Comfort is an attribute of successful public places which include environmental factors, physical comfort and social and psychological comfort (Carr et al.,1992;Carmona et al., 2003). Comfort can generate good and positive image perceived by the users (Lynch, 1960). General cleanliness of the place and its maintenance encourage longer place engagement and the feeling of safety and security. The presence of people in public open spaces can promote a sense of safety, therefore reducing fear (Gehl, 1987). Other psychological senses such as threat, fear and danger of crimes, accident and vandalism influence users' perception of urban image and identity. Clear demarcation between public and private space (territorial demarcation), natural (informal) surveillance enhanced by diversity of activities and functions (Jacob, 1984). If a street is not safe, the negative image may hinder continuous continued attachment with the place therefore, lessen its vitality.

Table 1. Attributes and Elements of Place Relevant to the Study

COMPONENT ATTRIBUTES ELEMENTS

Accessibility Location

PHYSICAL Access

ELEMENT Layout

Legibility Signage Greenery/trees View Landscape features Building and facade Landmark/Nodes Shopping complexes

Liveliness Street activity People watching Entertainment Products/services Food and eating spots Day and night activities Mixture of people Price

Banking and communication centres Street vendors

Legibility Image

IMAGE Popularity

Distinctiveness Public open spaces Distinction Uniqueness Traditional

Comfort Resting space Convenience Facilities Environmental quality Maintenance

Safety/Security Surveillance Pedestrian

Vitality

ACTIVITY

Diversity/ Choice

Transaction

2.4. The influence of user's roles and culture on attachment

Users are the key components of urban places.

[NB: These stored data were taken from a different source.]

/-! ### The half-box of a domain above its floor line -/

/-- **The half-box inside a floor-supported domain.**  If `Λ` lies strictly above the horizontal
line through `mid s` and contains every vertex above that line within distance `R` of `mid s`,
then the part of `Λ` within distance `R` of `mid s` IS the upper half-box of radius `R`.
[cite: DuminilCopinSmirnov2012, §2 (domains)] -/
theorem mem_filter_dist_iff {Λ : Finset HexVertex} {s : Sym2 HexVertex} {R : ℝ}
    (habove : ∀ v ∈ Λ, (hexMidpoint s).im < (hexCenter v).im)
    (hbox : ∀ v : HexVertex, (hexMidpoint s).im < (hexCenter v).im →
      dist (hexCenter v) (hexMidpoint s) ≤ R → v ∈ Λ) (v : HexVertex) :
    v ∈ Λ.filter (fun v => dist (hexCenter v) (hexMidpoint s) ≤ R) ↔
      ((hexMidpoint s).im < (hexCenter v).im ∧ dist (hexCenter v) (hexMidpoint s) ≤ R) := by
  rw [Finset.mem_filter]
  exact ⟨fun h => ⟨habove v h.1, h.2⟩, fun h => ⟨hbox v h.1 h.2, h.2⟩⟩
/-- **(2.134), DIAGONAL PAIRS □ = □′, AGAINST AN ABSTRACT RIGHT FACTOR** — the three lines together (r03's `diag_hasMajorant_inout` on the class, the line-1
first-order pieces as opaque letters): `(line 1 + lines 2,4 + line 3)·X ≺_adm θ_diag·e^{−½δ₂d}·Q`,
`θ_diag = (#D·θ_E + s₂C_G)/M + #K·(s/M)·C_NC_GL²(8/δ₂ + r₀)c² + C_De^{−c_DM}C_GL²c²`.
[cite: Balaban1984PropagatorsII, (2.134) p.247 + (2.92) p.239 + (2.141) p.247] -/
theorem diag_hasMajorantA (hL : 1 ≤ g.L) (hη : 0 < g.eta) (hsep : LevelSep g)
    (hd : ∀ a b, 0 ≤ g.dist a b) {δ₂ CG CN CD cD c s s₂ θE r₀ : ℝ} (hδ₂ : 0 < δ₂) (hCG : 0 ≤ CG)
    (hCN : 0 ≤ CN) (hCD : 0 ≤ CD) (hs : 0 ≤ s) (hs₂ : 0 ≤ s₂) (hθE : 0 ≤ θE) (hr₀ : 0 ≤ r₀)
    (hM : 0 < g.M) (hRM : 0 ≤ g.R * g.M) (hthr : g.L ^ 2 ≤ Real.exp (1 / 8 * δ₂ * (g.R * g.M)))
    (h263 : Ineq263With c g (3 / 4 * δ₂) (1 / 3))
    {D₃ XR : Module.End ℝ (X → ℝ)} {hI c₀ : X → ℝ} {T : Set g.Site}
    {ι : Type} (D : Finset ι) {E : ι → Module.End ℝ (X → ℝ)} {cf : ι → X → ℝ}
    {κ : Type} (DK : Finset κ) {N : κ → Module.End ℝ (X → ℝ)} {z : κ → X → ℝ}
    {Q : g.Site → ℝ} (hQ : ∀ y, 0 ≤ Q y) (hadm : ∀ (μ : X → ℝ) (y' : g.Site) (B : ℝ), adm μ y' B → 0 ≤ B)
    (hE : ∀ i ∈ D, HasMajorantA blk adm (mulOp (cf i) * E i * XR) fun y y' => θE / g.M * Real.exp (-(δ₂ * g.dist y y')) * Q y')
    (hc₀ : ∀ x, |c₀ x| ≤ s₂ / (g.M * g.len (blk x) ^ 2))
    (hIT : ∀ x, hI x ≠ 0 → blk x ∈ T)
    (hLip : ∀ x x', |hI x' - hI x| ≤ s / g.M * (g.dist (blk x) (blk x') + r₀))
    (hNin : ∀ k ∈ DK, InMajorant blk (N k) T fun y y'' => CN / g.len y ^ 2 * Real.exp (-(δ₂ * g.dist y y'')))
    (hNout : ∀ k ∈ DK, ∀ (y'' : g.Site) (μ : X → ℝ) (B : ℝ), BlockSupp blk μ y'' B → ∀ x, blk x ∈ T →
      |N k μ x| ≤ CN / g.len (blk x) ^ 2 * Real.exp (-(δ₂ * g.dist (blk x) y'')) * B)
    (hz : ∀ k ∈ DK, ∀ x, |z k x| ≤ 1)
    (hD : HasMajorant blk D₃ fun y y'' => CD * Real.exp (-(cD * g.M)) / g.len y ^ 2 * Real.exp (-(δ₂ * g.dist y y'')))
    (hX : HasMajorantA blk adm XR fun y'' y' => CG * g.len y'' ^ 2 * Real.exp (-(δ₂ * g.dist y'' y')) * Q y') :
    HasMajorantA blk adm
      (((∑ i ∈ D, mulOp (cf i) * E i - mulOp c₀) + (∑ k ∈ DK, mulOp (z k) * (N k * mulOp hI - mulOp hI * N k)) + D₃) * XR)
      fun y y' =>
        ((D.card * θE + s₂ * CG) / g.M + DK.card * (s / g.M * (CN * CG * g.L ^ 2 * (8 / δ₂ + r₀)) * c ^ 2) +
            CD * Real.exp (-(cD * g.M)) * CG * g.L ^ 2 * c ^ 2) *
          Real.exp (-(1 / 2 * δ₂ * g.dist y y')) * Q y' := by
  classical
  have hL0 : 0 < g.L := zero_lt_one.trans_le hL
  rw [add_mul, add_mul, Finset.sum_mul]
  -- line 1
  have h1 := line1_hasMajorantA blk hL0 hη hM (δ₂ := δ₂) D hadm hE hc₀ hX
  -- lines 2, 4
  have h2 := hasMajorantA_finsetSum blk DK (fun k => mulOp (z k) * (N k * mulOp hI - mulOp hI * N k) * XR)
    (fun _ y y' => s / g.M * (CN * CG * g.L ^ 2 * (8 / δ₂ + r₀)) * c ^ 2 * Real.exp (-(1 / 2 * δ₂ * g.dist y y')) * Q y')
    fun k hk => commLine_hasMajorantA blk hL hη hsep hd hδ₂ hCN hCG hs hr₀ hM hRM hthr h263 (hNin k hk) (hNout k hk) (hz k hk) hIT hLip hQ hadm hX
  -- line 3
  have h3 := domLine_hasMajorantA blk hL hη hsep hd hδ₂.le hCD hCG hRM hthr h263 hD hQ hadm hX
  refine hasMajorantA_mono blk (hasMajorantA_add blk (hasMajorantA_add blk h1 h2) h3) hadm fun y y' => ?_
  -- pointwise: the rate `δ₂` of line 1 is at least `½δ₂`; the commutator lines add up
  have hθ₁ : 0 ≤ (D.card * θE + s₂ * CG) / g.M := by positivity
  have hrate : Real.exp (-(δ₂ * g.dist y y')) ≤ Real.exp (-(1 / 2 * δ₂ * g.dist y y')) := by
    apply Real.exp_le_exp.mpr
    have := hd y y'
    nlinarith
  have hl1 : (D.card * θE + s₂ * CG) / g.M * Real.exp (-(δ₂ * g.dist y y')) * Q y' ≤
      (D.card * θE + s₂ * CG) / g.M * Real.exp (-(1 / 2 * δ₂ * g.dist y y')) * Q y' :=
    mul_le_mul_of_nonneg_right (mul_le_mul_of_nonneg_left hrate hθ₁) (hQ y')
  show (D.card * θE + s₂ * CG) / g.M * Real.exp (-(δ₂ * g.dist y y')) * Q y' +
      ∑ k ∈ DK, s / g.M * (CN * CG * g.L ^ 2 * (8 / δ₂ + r₀)) * c ^ 2 * Real.exp (-(1 / 2 * δ₂ * g.dist y y')) * Q y' +
      CD * Real.exp (-(cD * g.M)) * CG * g.L ^ 2 * c ^ 2 * Real.exp (-(1 / 2 * δ₂ * g.dist y y')) * Q y' ≤ _
  rw [Finset.sum_const, nsmul_eq_mul]
  have hQy := hQ y'
  nlinarith [hl1]

end Generic

/-! ## §2  The torus wrappers: ONE threshold, ONE constant on the genuine multi-level torus `geomTB D` -/

section Torus

variable {d ℓ : ℕ}

/-- `a ≤ (a + 1)(b + 1)` for `a, b ≥ 0`. [folklore] -/
private theorem le_mul_succ_left {a b : ℝ} (ha : 0 ≤ a) (hb : 0 ≤ b) : a ≤ (a + 1) * (b + 1) := by nlinarith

One of the factors that influence place attachment is the degree of engagement of the users. While many studies do not identify the users based on their functional roles, this study examines variation of place attachment according to the users' roles in the areas. The meaning of a role is the degree to which something or somebody is involved in an activity and the effects that they have on it. The study refers to users who frequently engage and rely on the places socially or economically.

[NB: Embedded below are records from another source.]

/-- The `emit` phase. [folklore] -/
theorem iterate_emit (i : List Bool) :
    ∀ a o : List Bool,
      (flip bind machine.step)^[a.length + 1] (some (cfg (some .emit) i a o)) =
        some (cfg none i [] (a.reverse ++ o))
  | [], o => by rw [List.length_nil, Nat.zero_add, iterate_bind_succ]; simpa using step_emit_nil i o
  | c :: a, o => by
    rw [List.length_cons, iterate_bind_succ, step_emit_cons, iterate_emit i a (c :: o)]; simp

/-- Number of steps on input `u`. [folklore] -/
def steps (u : List Bool) : ℕ :=
  ((succFn u).length + 1) + (((splitOnes u).2.length + 1) + ((splitOnes u).1 + 1))

/-- Linear running time: `steps u ≤ 2|u| + 5`. [folklore] -/
theorem steps_le (u : List Bool) : steps u ≤ 2 * u.length + 5 := by
  have h := splitOnes_le u
  simp only [steps, succFn, List.length_append, List.length_replicate, List.length_cons]
  omega

/-- The whole run: output `succFn u`, all other stacks empty. [folklore] -/
theorem iterate_steps (u : List Bool) :
    (flip bind machine.step)^[steps u] (some (cfg (some .read) u [] [])) =
      some (cfg none [] [] (succFn u)) := by
  rw [steps, Function.iterate_add_apply _ ((succFn u).length + 1),
    Function.iterate_add_apply _ ((splitOnes u).2.length + 1), iterate_read, iterate_copy]
  have hr : succFn u = ((splitOnes u).2.reverse ++
      (true :: false :: (ones (splitOnes u).1 ++ []))).reverse := by
    simp [succFn, ones]
  have hlen : ∀ l : List Bool, l.length = l.reverse.length := fun l => by simp
  rw [hr, ← hlen, iterate_emit]
  simp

A strong sense of attachment to a particular place is influenced by racial, ethnic or class identity Rose (1995). Therefore, place attachment is identified based on consensus from stratified user groups according to their roles and socio-cultural characteristics. Environmental reaction is influenced by culture (Rapoport, 1977) which involves shared meanings related to the environment and activities associated with a place (Gustafson, 2001; Altman and Low, 1992). The variety of the environment can also reflect the complexity of the culture that distinguishes a group from others. In a case of a pluralistic society such as in Malaysia, it is understood that the cultural principles play an important role in defining group identity hence influence the identity of the place they inhabited. The study will focus on the influence of affective and functional aspects of place attachment on place attributes based on individual experience despite the significance of social and community attachment in shaping place identity.

3. Methodology

3.1. The study areas

Three places located in the city centre of Kuala Lumpur were chosen as the setting for the study. The areas comprise of the main shopping streets named as the followings:

(a) Jalan Tunku Abdul Rahman-Jalan Masjid India (JMI-TAR)

(b) Jalan Petaling (JP)

(c) Jalan Bukit Bintang (JBB)

The places are located within the main commercial district of the City centre with diverse economic activities. They are identifiable as the main streets and well known as popular shopping areas receiving the highest concentration of pedestrian, shoppers and tourists (DBKL, 2004). They are also located within an inherent socio-cultural stronghold while JMI-TAR and JP located in the area which has been dedicated for urban revitalisation initiatives. Place can cover a range of scales and spatial typologies. Due to the time limitation and the relevance of the topic to the selected context, the study is focusing on one type of place: the shopping streets within a commercial district in the city centre of Kuala Lumpur. Jacobs (1992) and others such as Gehl (1989) argued that successful urban places are based on predominantly street life and the various ways in which activity occurs in it.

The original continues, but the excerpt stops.